David Lammers, News Editor -- Semiconductor International, 2/17/2010
A team of researchers drawn from IMEC (Leuven, Belgium), TNO Science and Industry (Eindhoven, Netherlands) and Polymer Vision (Eindhoven) described a dual-gate organic RFID design at the International Solid State Circuit Conference (ISSCC), held earlier this month in San Francisco.
The team adapted an all-p-type (unipolar) dual-gate technology from flexible display company Polymer Vision. The top gate in the dual-gate architecture is used to control the threshold voltage (Vt), leading to a multiple-Vt technology that supports faster circuits at lower operating voltages.
The team started out with the organic transistors used by Polymer Vision in its flexible displays. The transistors use an organic insulator layer and a p-type pentacene semiconducting layer, processed from solution. The transistors have a typical channel length of 5 μm and an average saturation mobility of 0.15 cm2/Vsec.

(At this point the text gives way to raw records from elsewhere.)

/-- (c5) **Coefficient change**: `H²(Maps(G ⧸ V, f)) (d x) = d' (H¹(Maps(G ⧸ U', f)) x)`. [cite: NeukirchSchmidtWingberg2008, (1.3.3)] [cite: SerreLocalFields1979, VII §6] -/
theorem coindFinMap_dPerm (x : continuousCohomology 1 (coindFin.{0, u} ρ.toTopRep U')) :
    cohomologyMap (coindFinMap f V) 2 (dPerm ρ h' hVV c hU' hV' hc hgen hidx x) =
      dPerm ρ' h' hVV c hU' hV' hc hgen hidx' (cohomologyMap (coindFinMap f U') 1 x) := by
  rw [dPerm_apply, dPerm_apply]
  have hnat := IsSES.cohomologyMap_δ₁ (φ₁ := kerMapCoeff ρ ρ' f h' hV') (φ₂ := coindFinMap f V') (φ₃ := coindFinMap f U')
    (isSES_kerIncl_coindFinSum ρ h' hV' hU') (isSES_kerIncl_coindFinSum ρ' h' hV' hU') (fun _ => rfl)
    (fun y => coindFinMap_coindFinSum f h' y) x
  refine Eq.trans ?_ (congrArg (cohomologyMap (rHom ρ' h' hVV c hV' hc hgen hidx') 2) hnat)
  rw [cohomologyMap_comp_apply_of_eq _ _ (kerMapCoeff ρ ρ' f h' hV' ≫ rHom ρ' h' hVV c hV' hc hgen hidx')
      (fun ψ => (rHom_kerMapCoeff ρ ρ' f h' hVV c hV' hc hgen hidx hidx' ψ).symm) 2,
    cohomologyMap_comp_apply_of_eq _ _ (kerMapCoeff ρ ρ' f h' hV' ≫ rHom ρ' h' hVV c hV' hc hgen hidx') (fun _ => rfl) 2]

end Coeff

section Conj

variable {U' V' V : Subgroup G} (h' : V' ≤ U') (hVV : V' ≤ V) [U'.Normal] [V'.Normal] [V.Normal] (c : G) [Fintype (G ⧸ V')]
  (hU' : IsOpen (U' : Set G)) (hV' : IsOpen (V' : Set G)) [Fintype (G ⧸ U')] [Finite M] [Fintype (G ⧸ (V ⊓ U'))] (hc : c ∈ U')
  (hgen : ∀ y y' : G ⧸ V', Subgroup.quotientMapOfLE h' y = Subgroup.quotientMapOfLE h' y' → ∃ j : ℕ, y' = y * (c : G ⧸ V') ^ j)
  (hidx : ∀ x : M, (V'.subgroupOf (V ⊓ U')).index • x = 0)

/-- (c6) **`H²(R_γ) (d x) = d (H¹(R_γ) x)` whenever `γ̄ c̄ = c̄ γ̄` in `G ⧸ V'`** — under Shapiro: `d` commutes with the conjugation action of every such `γ`.
[cite: SerreLocalFields1979, VII §5] [cite: NeukirchSchmidtWingberg2008, (1.3.3), I §6 Prop. (1.6.5)] -/
theorem rTransHom_dPerm_conj (γ : G) (hcomm : (γ : G ⧸ V') * (c : G ⧸ V') = (c : G ⧸ V') * (γ : G ⧸ V'))
    (x : continuousCohomology 1 (coindFin.{0, u} ρ.toTopRep U')) :
    cohomologyMap (rTransHom ρ.toTopRep V (γ : G ⧸ V)) 2 (dPerm ρ h' hVV c hU' hV' hc hgen hidx x) =
      dPerm ρ h' hVV c hU' hV' hc hgen hidx (cohomologyMap (rTransHom ρ.toTopRep U' (γ : G ⧸ U')) 1 x) := by
  rw [dPerm_apply, dPerm_apply]
  have hnat := IsSES.cohomologyMap_δ₁ (φ₁ := kerMapRTrans ρ h' hV' γ) (φ₂ := rTransHom ρ.toTopRep V' (γ : G ⧸ V'))
    (φ₃ := rTransHom ρ.toTopRep U' (γ : G ⧸ U')) (isSES_kerIncl_coindFinSum ρ h' hV' hU') (isSES_kerIncl_coindFinSum ρ h' hV' hU')
    (fun _ => rfl) (fun y => (coindFinSum_rTransHom ρ.toTopRep h' γ y).symm) x
  refine Eq.trans ?_ (congrArg (cohomologyMap (rHom ρ h' hVV c hV' hc hgen hidx) 2) hnat)
  rw [cohomologyMap_comp_apply_of_eq _ _ (kerMapRTrans ρ h' hV' γ ≫ rHom ρ h' hVV c hV' hc hgen hidx)
      (fun ψ => (rHom_kerMapRTrans ρ h' hVV c hV' hc hgen hidx γ hcomm ψ).symm) 2,
    cohomologyMap_comp_apply_of_eq _ _ (kerMapRTrans ρ h' hV' γ ≫ rHom ρ h' hVV c hV' hc hgen hidx) (fun _ => rfl) 2]

end Conj

/-! ## §4 Exactness transfer down the tower -/

section Exact

variable {Um Vm Un Vn : Subgroup G}

omit [LocallyCompactSpace G] in
/-- The level-change map `ker Σ_m → ker Σ_n` factors as `(R_c − 1)' ∘ r` (pointwise: `(R_c − 1) (r ψ) = Σ_{V_m→V_n} ψ`, brick (δ-b2)). [cite: PerrinRiou1994Invent, §1.3] -/
theorem kerMapSum_eq_rTransSubToKer_rHom (hm : Vm ≤ Um) (hn : Vn ≤ Un) (hVV : Vm ≤ Vn) (hUU : Um ≤ Un) [Vm.Normal] [Vn.Normal] (c : G)
    [Fintype (G ⧸ Vm)] [Fintype (G ⧸ Vn)] (hVm : IsOpen (Vm : Set G)) (hVn : IsOpen (Vn : Set G)) [Finite M] [Fintype (G ⧸ (Vn ⊓ Um))]
    (hcm : c ∈ Um) (hcn : c ∈ Un)
    (hgen : ∀ y y' : G ⧸ Vm, Subgroup.quotientMapOfLE hm y = Subgroup.quotientMapOfLE hm y' → ∃ j : ℕ, y' = y * (c : G ⧸ Vm) ^ j)
    (hidx : ∀ x : M, (Vm.subgroupOf (Vn ⊓ Um)).index • x = 0) (ψ : sumKer ρ hm) :
    (kerMapSum ρ hn hm hVV hUU hVn hVm).hom ψ = (rTransSubToKer ρ hn hVn c hcn).hom ((rHom ρ hm hVV c hVm hcm hgen hidx).hom ψ) :=
  Subtype.ext (by
    rw [kerMapSum_apply_coe, rTransSubToKer_apply_coe, rTransSub_apply, rTransHom_rHom_sub])

/-- (c7) ★★ **EXACTNESS TRANSFER**: if `d_{(U_m,V_m)→V_n} x = 0` then `H¹(Σ_{U_m→U_n}) x` lies in the image of `H¹(Σ_{V_n→U_n})` — the finite-level form of «`ker δ ⊆ range sp`»
(`δ_n (H¹(Σ^U) x) = H²(ker-map) (δ_m x) = H²((R_c − 1)') (H²(r) (δ_m x)) = 0`, then exactness at `H¹(Maps(G ⧸ U_n, M))`).
[cite: SerreGaloisCohomology1997, I §2.2–§2.3] [cite: NeukirchSchmidtWingberg2008, (1.3.2)–(1.3.3)] [cite: PerrinRiou1994Invent, §1.3] -/
theorem exists_coindFinSum_eq_of_dPerm_eq_zero (hm : Vm ≤ Um) (hn : Vn ≤ Un) (hVV : Vm ≤ Vn) (hUU : Um ≤ Un) [Vm.Normal] [Vn.Normal] (c : G)
    [Fintype (G ⧸ Vm)] [Fintype (G ⧸ Vn)] (hUm : IsOpen (Um : Set G)) (hVm : IsOpen (Vm : Set G)) (hUn : IsOpen (Un : Set G)) (hVn : IsOpen (Vn : Set G))
    [Fintype (G ⧸ Um)] [Fintype (G ⧸ Un)] [Finite M] [Fintype (G ⧸ (Vn ⊓ Um))] (hcm : c ∈ Um) (hcn : c ∈ Un)
    (hgen : ∀ y y' : G ⧸ Vm, Subgroup.quotientMapOfLE hm y = Subgroup.quotientMapOfLE hm y' → ∃ j : ℕ, y' = y * (c : G ⧸ Vm) ^ j)
    (hidx : ∀ x : M, (Vm.subgroupOf (Vn ⊓ Um)).index • x = 0) (x : continuousCohomology 1 (coindFin.{0, u} ρ.toTopRep Um))
    (hx : dPerm ρ hm hVV c hUm hVm hcm hgen hidx x = 0) :
    ∃ w : continuousCohomology 1 (coindFin.{0, u} ρ.toTopRep Vn),
      cohomologyMap (coindFinSum ρ.toTopRep hn) 1 w = cohomologyMap (coindFinSum ρ.toTopRep hUU) 1 x := by
  have hnat := IsSES.cohomologyMap_δ₁ (φ₁ := kerMapSum ρ hn hm hVV hUU hVn hVm) (φ₂ := coindFinSum ρ.toTopRep hVV)
    (φ₃ := coindFinSum ρ.toTopRep hUU) (isSES_kerIncl_coindFinSum ρ hm hVm hUm) (isSES_kerIncl_coindFinSum ρ hn hVn hUn)
    (fun _ => rfl) (fun y => by
      change (coindFinSum ρ.toTopRep hUU).hom ((coindFinSum ρ.toTopRep hm).hom y) = (coindFinSum ρ.toTopRep hn).hom ((coindFinSum ρ.toTopRep hVV).hom y)
      rw [coindFinSum_coindFinSum, coindFinSum_coindFinSum]) x
  have hfac := cohomologyMap_comp_apply_of_eq (rHom ρ hm hVV c hVm hcm hgen hidx) (rTransSubToKer ρ hn hVn c hcn) (kerMapSum ρ hn hm hVV hUU hVn hVm)
    (fun ψ => (kerMapSum_eq_rTransSubToKer_rHom ρ hm hn hVV hUU c hVm hVn hcm hcn hgen hidx ψ).symm) 2
    ((isSES_kerIncl_coindFinSum ρ hm hVm hUm).δ₁ x)
  have hx' : cohomologyMap (rHom ρ hm hVV c hVm hcm hgen hidx) 2 ((isSES_kerIncl_coindFinSum ρ hm hVm hUm).δ₁ x) = 0 := hx
  have hzero : (isSES_kerIncl_coindFinSum ρ hn hVn hUn).δ₁ (cohomologyMap (coindFinSum ρ.toTopRep hUU) 1 x) = 0 := by
    refine hnat.symm.trans (hfac.symm.trans ?_)
    rw [hx', map_zero]
  exact (isSES_kerIncl_coindFinSum ρ hn hVn hUn).exists_map_one_eq_of_δ₁_eq_zero _ hzero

The 64-bit transponder circuit presented at the 2010 ISSCC has a data rate of 4.3 Kb/sec, twice as fast as the circuit presented by the same group at last year's ISSCC; and operates as low as 10 V, suitable for capacitive and inductive coupling with an RFID readout station.
IMEC RFID (021710-IMECTFT.jpg)
The 64-bit RFID chip was made with a dual-gate, organic TFT technology. (Source: IMEC)
N-type transistors are difficult to create in organic materials, limiting CMOS operation and forcing most circuit designers thus far to use a single-Vt, p-type device with "intrinsic limitations concerning integration of larger circuits," said IMEC researcher Kris Myny. Rather than attempt an organic complementary technology, the team used a depletion-type dual-gate technology in which the top gate is coupled more weakly to the channel than the bottom gate. The top gate is used as the Vt control gate.
Previous attempts to use dual-gate organic TFTs have been limited to simple inverters. The IMEC-Holst-TNO team developed more complex circuits, including a 99-stage dual-gate ring oscillator and the RFID transponder.
The voltage of the top-gate drive transistor is relatively high, 30-45 V, which the team said requires the use of charge pumps and limited currents. The researchers said they operated the chips with a 1 nA current, in compliance with the voltage supply of the top gate of the driver transistor.
The collaboration was supported by the Holst Centre (Eindhoven).